Prepared by subject experts of Assam Eduverse, these seba class 9 maths polynomials mcqs focus on important topics such as types of polynomials, degree of a polynomial, coefficients, value of a polynomial, and algebraic expressions. Practicing these polynomials mcqs class 9 seba and assam board class 9 maths objective questions improves conceptual clarity and problem-solving skills.
Regular revision of these ASSEB class 9 maths important MCQs ensures strong preparation for the 2026–27 board examination and helps students perform better in objective-type mathematics questions.
SEBA Class 9 Maths Polynomials MCQs – ASSEB 2026–27 Board Exam Practice
Table of Contents
Q1. In 2 + x + x² the coefficient of x² is:
(a) 2
(b) 1
(c) –2
(d) –1
Answer: (b) 1
The coefficient of x² means the number written in front of x².
In 2 + x + x², the term containing x² is 1×x².

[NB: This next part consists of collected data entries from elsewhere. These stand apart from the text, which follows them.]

/-! ### The bootstrap with WIF -/

/-- **The admissible restriction cocycle from the modulus floor-ratio limit and the WINDOW INEQUALITY ALONG THE FAMILIES (WIF).**
Conclusion and first hypothesis verbatim those of `restrictionCocycle_of_floorRatioModulus` (p116941) / `…_of_windowLocality`
(p123521) / `…_of_aspectBound` (p126051); the second hypothesis is WIF, the instance-level lever actually consumed by the bootstrap
(implied by WAL, p125991, and by FRL ∧ AAB, `windowIneqFamilies_of_aspectBound`).  Proof: the conformal package, target transport along
arbitrary admissible floor families, WIF instantiated at the family `Λ δ` itself with working radius `min ρ_package ρs`, the window
maximiser / lower bound (`windowLowerBound_of_windowIneq'`) and c5's upper bound and squeeze.
[cite: LawlerSchrammWerner2004SAW, §3.4 ("SAW satisfies restriction") and Prop. 2] -/
theorem restrictionCocycle_of_windowIneqFamilies :
    (∀ (D D' : DobrushinDomain) (ρ : ℝ) (Λ : ℝ → Finset HexVertex) (m₀ m m' : ℝ → ℤ)
      (a b b' : ℝ → Sym2 HexVertex) (Φ : ConformalEquiv D.carrier upperHalfPlaneSet)
      (L : ℂ → ℂ) (Lb Lb' : ℂ),
      D'.carrier = D.carrier → D'.pt 0 = D.pt 0 → 0 < ρ →
      D.carrier ∩ ball (D.pt 0) ρ = {z : ℂ | (D.pt 0).im < z.im} ∩ ball (D.pt 0) ρ →
      D.carrier ∩ ball (D.pt 1) ρ = {z : ℂ | (D.pt 1).im < z.im} ∩ ball (D.pt 1) ρ →
      D.carrier ∩ ball (D'.pt 1) ρ = {z : ℂ | (D'.pt 1).im < z.im} ∩ ball (D'.pt 1) ρ →
      (∀ᶠ δ : ℝ in 𝓝[>] 0,
        hexDomainSimplyConnected (Λ δ) ∧ a δ ∈ hexDomainBoundary (Λ δ) ∧
        b δ ∈ hexDomainBoundary (Λ δ) ∧ b' δ ∈ hexDomainBoundary (Λ δ) ∧
        Nonempty (HexMidEdgeSAW (Λ δ) (a δ) (b δ)) ∧ Nonempty (HexMidEdgeSAW (Λ δ) (a δ) (b' δ)) ∧
        (hexGraph.induce (↑(Λ δ) : Set HexVertex)).Preconnected ∧
        (∀ v ∈ Λ δ, (δ : ℂ) * hexCenter v ∈ D.carrier) ∧
        (∀ v : HexVertex, (δ : ℂ) * hexCenter v ∈ ball (D.pt 0) ρ → (v ∈ Λ δ ↔ m₀ δ ≤ v.1 1)) ∧
        (∀ v : HexVertex, (δ : ℂ) * hexCenter v ∈ ball (D.pt 1) ρ → (v ∈ Λ δ ↔ m δ ≤ v.1 1)) ∧
        (∀ v : HexVertex, (δ : ℂ) * hexCenter v ∈ ball (D'.pt 1) ρ → (v ∈ Λ δ ↔ m' δ ≤ v.1 1))) →
      (∀ K : Set ℂ, IsCompact K → K ⊆ D.carrier →
        ∀ᶠ δ : ℝ in 𝓝[>] 0, ∀ v : HexVertex, (δ : ℂ) * hexCenter v ∈ K → v ∈ Λ δ) →
      Tendsto (fun δ : ℝ => (δ : ℂ) * hexMidpoint (a δ)) (𝓝[>] 0) (𝓝 (D.pt 0)) →
      Tendsto (fun δ : ℝ => (δ : ℂ) * hexMidpoint (b δ)) (𝓝[>] 0) (𝓝 (D.pt 1)) →
      Tendsto (fun δ : ℝ => (δ : ℂ) * hexMidpoint (b' δ)) (𝓝[>] 0) (𝓝 (D'.pt 1)) →
      Tendsto (fun x => ‖Φ x‖) (𝓝[D.carrier] (D.pt 0)) atTop →
      Φ.HasBoundaryValue (D.pt 1) 0 →
      ContinuousOn L D.carrier → (∀ z ∈ D.carrier, Complex.exp (L z) = deriv Φ z) →
      Tendsto L (𝓝[D.carrier] (D.pt 1)) (𝓝 Lb) → Tendsto L (𝓝[D.carrier] (D'.pt 1)) (𝓝 Lb') →
      Tendsto (fun δ : ℝ =>
        ‖hexParafermionicObservable (Λ δ) (a δ) hexCriticalFugacity (5 / 8) (b' δ) /
          hexParafermionicObservable (Λ δ) (a δ) hexCriticalFugacity (5 / 8) (b δ)‖) (𝓝[>] 0)
        (𝓝 (Real.exp ((5 / 8) * (Lb' - Lb).re)))) →
    (∀ (D : DobrushinDomain) (ρ : ℝ) (Λ : ℝ → Finset HexVertex) (m : ℝ → ℤ) (a b : ℝ → Sym2 HexVertex)
      (φ : ConformalEquiv upperHalfPlaneSet D.carrier),
      0 < ρ →
      D.carrier ∩ ball (D.pt 0) ρ = {z : ℂ | (D.pt 0).im < z.im} ∩ ball (D.pt 0) ρ →
      D.carrier ∩ ball (D.pt 1) ρ = {z : ℂ | (D.pt 1).im < z.im} ∩ ball (D.pt 1) ρ →
      D.IsChordalUniformizing φ →
      (∀ᶠ δ : ℝ in 𝓝[>] 0,
        hexDomainSimplyConnected (Λ δ) ∧ (hexGraph.induce (↑(Λ δ) : Set HexVertex)).Preconnected ∧
        a δ ∈ hexDomainBoundary (Λ δ) ∧ b δ ∈ hexDomainBoundary (Λ δ) ∧
        Nonempty (HexMidEdgeSAW (Λ δ) (a δ) (b δ)) ∧
        (∀ v ∈ Λ δ, (δ : ℂ) * hexCenter v ∈ D.carrier ∧ m δ ≤ v.1 1) ∧
        (∀ v : HexVertex, (δ : ℂ) * hexCenter v ∈ ball (D.pt 0) ρ ∪ ball (D.pt 1) ρ →
          (v ∈ Λ δ ↔ m δ ≤ v.1 1))) →
      (∀ K : Set ℂ, IsCompact K → K ⊆ D.carrier →
        ∀ᶠ δ : ℝ in 𝓝[>] 0, ∀ v : HexVertex, (δ : ℂ) * hexCenter v ∈ K → v ∈ Λ δ) →
      Tendsto (fun δ : ℝ => (δ : ℂ) * hexMidpoint (a δ)) (𝓝[>] 0) (𝓝 (D.pt 0)) →
      Tendsto (fun δ : ℝ => (δ : ℂ) * hexMidpoint (b δ)) (𝓝[>] 0) (𝓝 (D.pt 1)) →
      ∃ ρs : ℝ, 0 < ρs ∧ ρs ≤ ρ ∧ ∀ ρ₁ : ℝ, 0 < ρ₁ → ρ₁ ≤ ρs → ∀ η : ℝ, 0 < η → ∃ θb : ℝ, 0 < θb ∧
        ∀ θ₀ : ℝ, 0 < θ₀ → θ₀ ≤ θb → ∃ θ₁ : ℝ, 0 < θ₁ ∧ θ₁ < θ₀ ∧
        ∀ᶠ δ : ℝ in 𝓝[>] 0, ∀ x : Site 2, x 1 = m δ → a δ = s((x - Pi.single 1 1, 1), (x, 0)) →
          ∑ d ∈ Finset.Icc ⌈θ₁ * (ρ₁ / 2 / δ)⌉ ⌊θ₀ * (ρ₁ / 2 / δ)⌋,
              (∑ γ : HexMidEdgeSAW (Λ δ) s((x - Pi.single 1 1, 1), (x, 0))
                s((x + Pi.single 0 d - Pi.single 1 1, 1), (x + Pi.single 0 d, 0)),
              if ∃ v ∈ γ.verts, ρ₁ / 2 / δ ≤ dist (hexCenter v) (hexMidpoint s((x - Pi.single 1 1, 1), (x, 0)))
              then hexCriticalFugacity ^ γ.length else 0) ≤
            η * ∑ d ∈ Finset.Icc ⌈θ₁ * (ρ₁ / 2 / δ)⌉ ⌊θ₀ * (ρ₁ / 2 / δ)⌋,
              ∑ γ : HexMidEdgeSAW (Λ δ) s((x - Pi.single 1 1, 1), (x, 0))
                s((x + Pi.single 0 d - Pi.single 1 1, 1), (x + Pi.single 0 d, 0)), hexCriticalFugacity ^ γ.length) →
  ∀ (D D' : DobrushinDomain) (ρ : ℝ) (φ : ConformalEquiv upperHalfPlaneSet D.carrier)
  (Φ : ConformalEquiv (upperHalfPlaneSet \ φ.pullbackHull D') upperHalfPlaneSet) (d : ℝ)
  (Λ Λ' : ℝ → Finset HexVertex) (m : ℝ → ℤ) (a b : ℝ → Sym2 HexVertex),
  (0 < ρ ∧ (D.pt 1).im = (D.pt 0).im ∧ D.carrier ⊆ {z : ℂ | (D.pt 0).im < z.im} ∧
  D.carrier ∩ ball (D.pt 0) ρ = {z : ℂ | (D.pt 0).im < z.im} ∩ ball (D.pt 0) ρ ∧
  D.carrier ∩ ball (D.pt 1) ρ = {z : ℂ | (D.pt 1).im < z.im} ∩ ball (D.pt 1) ρ) → D.IsHullSubdomain D' → D.IsChordalUniformizing φ →
  IsRestrictionMap (φ.pullbackHull D') Φ → HasRestrictionDeriv (φ.pullbackHull D') Φ d →
  (∀ᶠ δ : ℝ in 𝓝[>] 0,
  Λ' δ ⊆ Λ δ ∧ hexDomainSimplyConnected (Λ δ) ∧ hexDomainSimplyConnected (Λ' δ) ∧
  (hexGraph.induce (↑(Λ δ) : Set HexVertex)).Preconnected ∧
  (hexGraph.induce (↑(Λ' δ) : Set HexVertex)).Preconnected ∧
  a δ ∈ hexDomainBoundary (Λ δ) ∧ b δ ∈ hexDomainBoundary (Λ δ) ∧
  a δ ∈ hexDomainBoundary (Λ' δ) ∧ b δ ∈ hexDomainBoundary (Λ' δ) ∧
  Nonempty (HexMidEdgeSAW (Λ' δ) (a δ) (b δ)) ∧
  (∀ v ∈ Λ δ, (δ : ℂ) * hexCenter v ∈ D.carrier ∧ m δ ≤ v.1 1) ∧
  (∀ v ∈ Λ' δ, (δ : ℂ) * hexCenter v ∈ D'.carrier) ∧
  (∀ v : HexVertex, (δ : ℂ) * hexCenter v ∈ ball (D.pt 0) ρ ∪ ball (D.pt 1) ρ →
  ((v ∈ Λ δ ↔ m δ ≤ v.1 1) ∧ (v ∈ Λ' δ ↔ m δ ≤ v.1 1)))) →
  (∀ K : Set ℂ, IsCompact K → K ⊆ D.carrier →
  ∀ᶠ δ : ℝ in 𝓝[>] 0, ∀ v : HexVertex, (δ : ℂ) * hexCenter v ∈ K → v ∈ Λ δ) →
  (∀ K : Set ℂ, IsCompact K → K ⊆ D'.carrier →
  ∀ᶠ δ : ℝ in 𝓝[>] 0, ∀ v : HexVertex, (δ : ℂ) * hexCenter v ∈ K → v ∈ Λ' δ) →
  Tendsto (fun δ : ℝ => (δ : ℂ) * hexMidpoint (a δ)) (𝓝[>] 0) (𝓝 (D.pt 0)) →
  Tendsto (fun δ : ℝ => (δ : ℂ) * hexMidpoint (b δ)) (𝓝[>] 0) (𝓝 (D.pt 1)) →
  Tendsto (fun δ : ℝ => (∑ γ : HexMidEdgeSAW (Λ' δ) (a δ) (b δ), hexCriticalFugacity ^ γ.length) /
  (∑ γ : HexMidEdgeSAW (Λ δ) (a δ) (b δ), hexCriticalFugacity ^ γ.length)) (𝓝[>] 0)
  (𝓝 (d ^ ((5 : ℝ) / 8))) := by
  intro hFRM hWIF D D' ρ φ Φ d Λ Λ' m a b hfl hD' hφ hΦ hd hev hKΛ hKΛ' ha hb
  obtain ⟨hρ, -, -, hflat0, hflat1⟩ := hfl
  obtain ⟨Ψ, L, Lb, Ψ', L', L'b, ρp, R, _, _, hρp, hρpρ, hΨinf, hΨb, hLc, hLe, hLb, hΨ'inf, hΨ'b, hL'c,
    hL'e, hL'b, hflat0p, hflat1p, hfloor, hR, -, -, -⟩ :=
    exists_conformalPackageGrowth D D' ρ φ Φ d hρ hflat0 hflat1 hD' hφ hΦ hd
  -- the single-family admissibility clause (for the window inequality along the family)
  have hdaux₀ : dist (D.pt 0 + ((ρp / 16 : ℝ) : ℂ)) (D.pt 0) = ρp / 16 := dist_pt_add_real _ (by positivity)
  obtain ⟨_, _, -, hevAB₀⟩ := floorData D D' ρ Λ Λ' m a b hρ hev ha hb (s := D.pt 0 + ((ρp / 16 : ℝ) : ℂ))
    (pt_add_ne (by positivity)) (by simp) (by rw [hdaux₀]; linarith) one_pos (by rw [hdaux₀]; linarith)
  have hevW : ∀ᶠ δ : ℝ in 𝓝[>] 0,
      hexDomainSimplyConnected (Λ δ) ∧ (hexGraph.induce (↑(Λ δ) : Set HexVertex)).Preconnected ∧
      a δ ∈ hexDomainBoundary (Λ δ) ∧ b δ ∈ hexDomainBoundary (Λ δ) ∧
      Nonempty (HexMidEdgeSAW (Λ δ) (a δ) (b δ)) ∧
      (∀ v ∈ Λ δ, (δ : ℂ) * hexCenter v ∈ D.carrier ∧ m δ ≤ v.1 1) ∧
      (∀ v : HexVertex, (δ : ℂ) * hexCenter v ∈ ball (D.pt 0) ρ ∪ ball (D.pt 1) ρ →
        (v ∈ Λ δ ↔ m δ ≤ v.1 1)) := by
    filter_upwards [hev, hevAB₀] with δ hevδ hAB
    obtain ⟨-, hscΛ, -, hconn, -, haΛ, hbΛ, -, -, -, hΛD, -, hrows⟩ := hevδ
    obtain ⟨_, _, _, -, -, -, -, -, -, -, -, -, -, -, -, -, hne_ab, -⟩ := hAB
    exact ⟨hscΛ, hconn, haΛ, hbΛ, hne_ab, hΛD, fun v hv => (hrows v hv).1⟩
  obtain ⟨ρs, hρs, hρsρ, hWρ⟩ := hWIF D ρ Λ m a b φ hρ hflat0 hflat1 hφ hevW hKΛ ha hb
  -- the working radius
  set ρ₁ : ℝ := min ρp ρs with hρ₁def
  have hρ₁ : 0 < ρ₁ := lt_min hρp hρs
  have hρ₁p : ρ₁ ≤ ρp := min_le_left _ _
  have hρ₁ρ : ρ₁ ≤ ρ := hρ₁p.trans hρpρ
  have hflat0' : D'.carrier ∩ ball (D.pt 0) ρ₁ = {z : ℂ | (D.pt 0).im < z.im} ∩ ball (D.pt 0) ρ₁ :=
    flat_of_subset hflat0p (ball_subset_ball hρ₁p) rfl
  have hflat1' : D'.carrier ∩ ball (D.pt 1) ρ₁ = {z : ℂ | (D.pt 1).im < z.im} ∩ ball (D.pt 1) ρ₁ :=
    flat_of_subset hflat1p (ball_subset_ball hρ₁p) rfl
  have hWin := hWρ ρ₁ hρ₁ (min_le_right _ _)
  -- target transport along arbitrary admissible floor families (as c5)
  have hQ : ∀ (e : ℝ → Sym2 HexVertex) (t : ℝ), 0 < t → t ≤ ρ₁ / 4 →
      Tendsto (fun δ : ℝ => (δ : ℂ) * hexMidpoint (e δ)) (𝓝[>] 0) (𝓝 (D.pt 0 + t)) →
      (∀ᶠ δ : ℝ in 𝓝[>] 0, e δ ∈ hexDomainBoundary (Λ δ) ∧ e δ ∈ hexDomainBoundary (Λ' δ) ∧
        Nonempty (HexMidEdgeSAW (Λ δ) (a δ) (e δ)) ∧ Nonempty (HexMidEdgeSAW (Λ' δ) (a δ) (e δ)) ∧
        ∃ x yy : Site 2, a δ = s((x - Pi.single 1 1, 1), (x, 0)) ∧
          e δ = s((yy - Pi.single 1 1, 1), (yy, 0)) ∧ yy 1 = x 1 ∧ yy ≠ x) →
      Tendsto (fun δ : ℝ =>
        ((∑ γ : HexMidEdgeSAW (Λ' δ) (a δ) (b δ), hexCriticalFugacity ^ γ.length) /
          (∑ γ : HexMidEdgeSAW (Λ' δ) (a δ) (e δ), hexCriticalFugacity ^ γ.length)) *
        ((∑ γ : HexMidEdgeSAW (Λ δ) (a δ) (e δ), hexCriticalFugacity ^ γ.length) /
          (∑ γ : HexMidEdgeSAW (Λ δ) (a δ) (b δ), hexCriticalFugacity ^ γ.length)))
        (𝓝[>] 0) (𝓝 (R t)) := by
    intro e t ht0 htρ he heE
    obtain ⟨hsfr, hsfr', -, Ls, L's, hLs, hL's, hRt, -⟩ := hfloor t ht0 (by linarith [hρ₁p])
    rw [← hRt]
    exact floorFamily_targetTransport hFRM D D' ρ Λ Λ' m a b hρ hD' hev hKΛ hKΛ' ha hb hρ₁ hρ₁ρ hflat0
      hflat1 hflat0' hflat1' Ψ L Lb Ψ' L' L'b hΨinf hΨb hLc hLe hLb hΨ'inf hΨ'b hL'c hL'e hL'b ht0 htρ
      hsfr hsfr' hLs hL's e he heE
  have hupper := windowUpperBound D D' ρ Λ Λ' m a b hρ hev ha hb hρ₁ hρ₁ρ hR hQ
  have hlower := windowLowerBound_of_windowIneq' D D' ρ Λ Λ' m a b hρ hev ha hb hρ₁ hρ₁ρ hR hQ hWin
  -- conclusion
  rw [Metric.tendsto_nhds]
  intro ε hε
  set c : ℝ := d ^ ((5 : ℝ) / 8) with hc
  set η : ℝ := min (1 / 2) (ε / (2 * (|c| + 3))) with hη
  have hηpos : 0 < η := lt_min (by norm_num) (by positivity)
  have hη2 : η ≤ 1 / 2 := min_le_left _ _
  have hηε : η * (2 * (|c| + 3)) ≤ ε := by
    have : η ≤ ε / (2 * (|c| + 3)) := min_le_right _ _
    rwa [le_div_iff₀ (by positivity)] at this
  filter_upwards [hupper η hηpos, hlower η hηpos hη2] with δ hup hlo
  rw [Real.dist_eq]
  exact squeeze_abs_lt hηpos hη2 hηε hup hlo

So, the coefficient of x² is 1.
Q2. In 2 – x² + x³ the coefficient of x² is:
(a) 2
(b) 1
(c) –2
(d) –1
Answer: (d) –1
The term containing x² is –x².
–x² means –1 × x².
So, the coefficient of x² is –1.
Q3. In (πx²)/2 + x + 10, the coefficient of x² is:
(a) π/2
(b) 1
(c) –π/2
(d) –1
Answer: (a) π/2
The term containing x² is (πx²)/2.
This can be written as (π/2) × x².
So, the coefficient of x² is π/2.
Q4. The degree of 5t – 7 is:
(a) 0
(b) 1
(c) 2
(d) 3
Answer: (b) 1
The degree of a polynomial is the highest power of the variable.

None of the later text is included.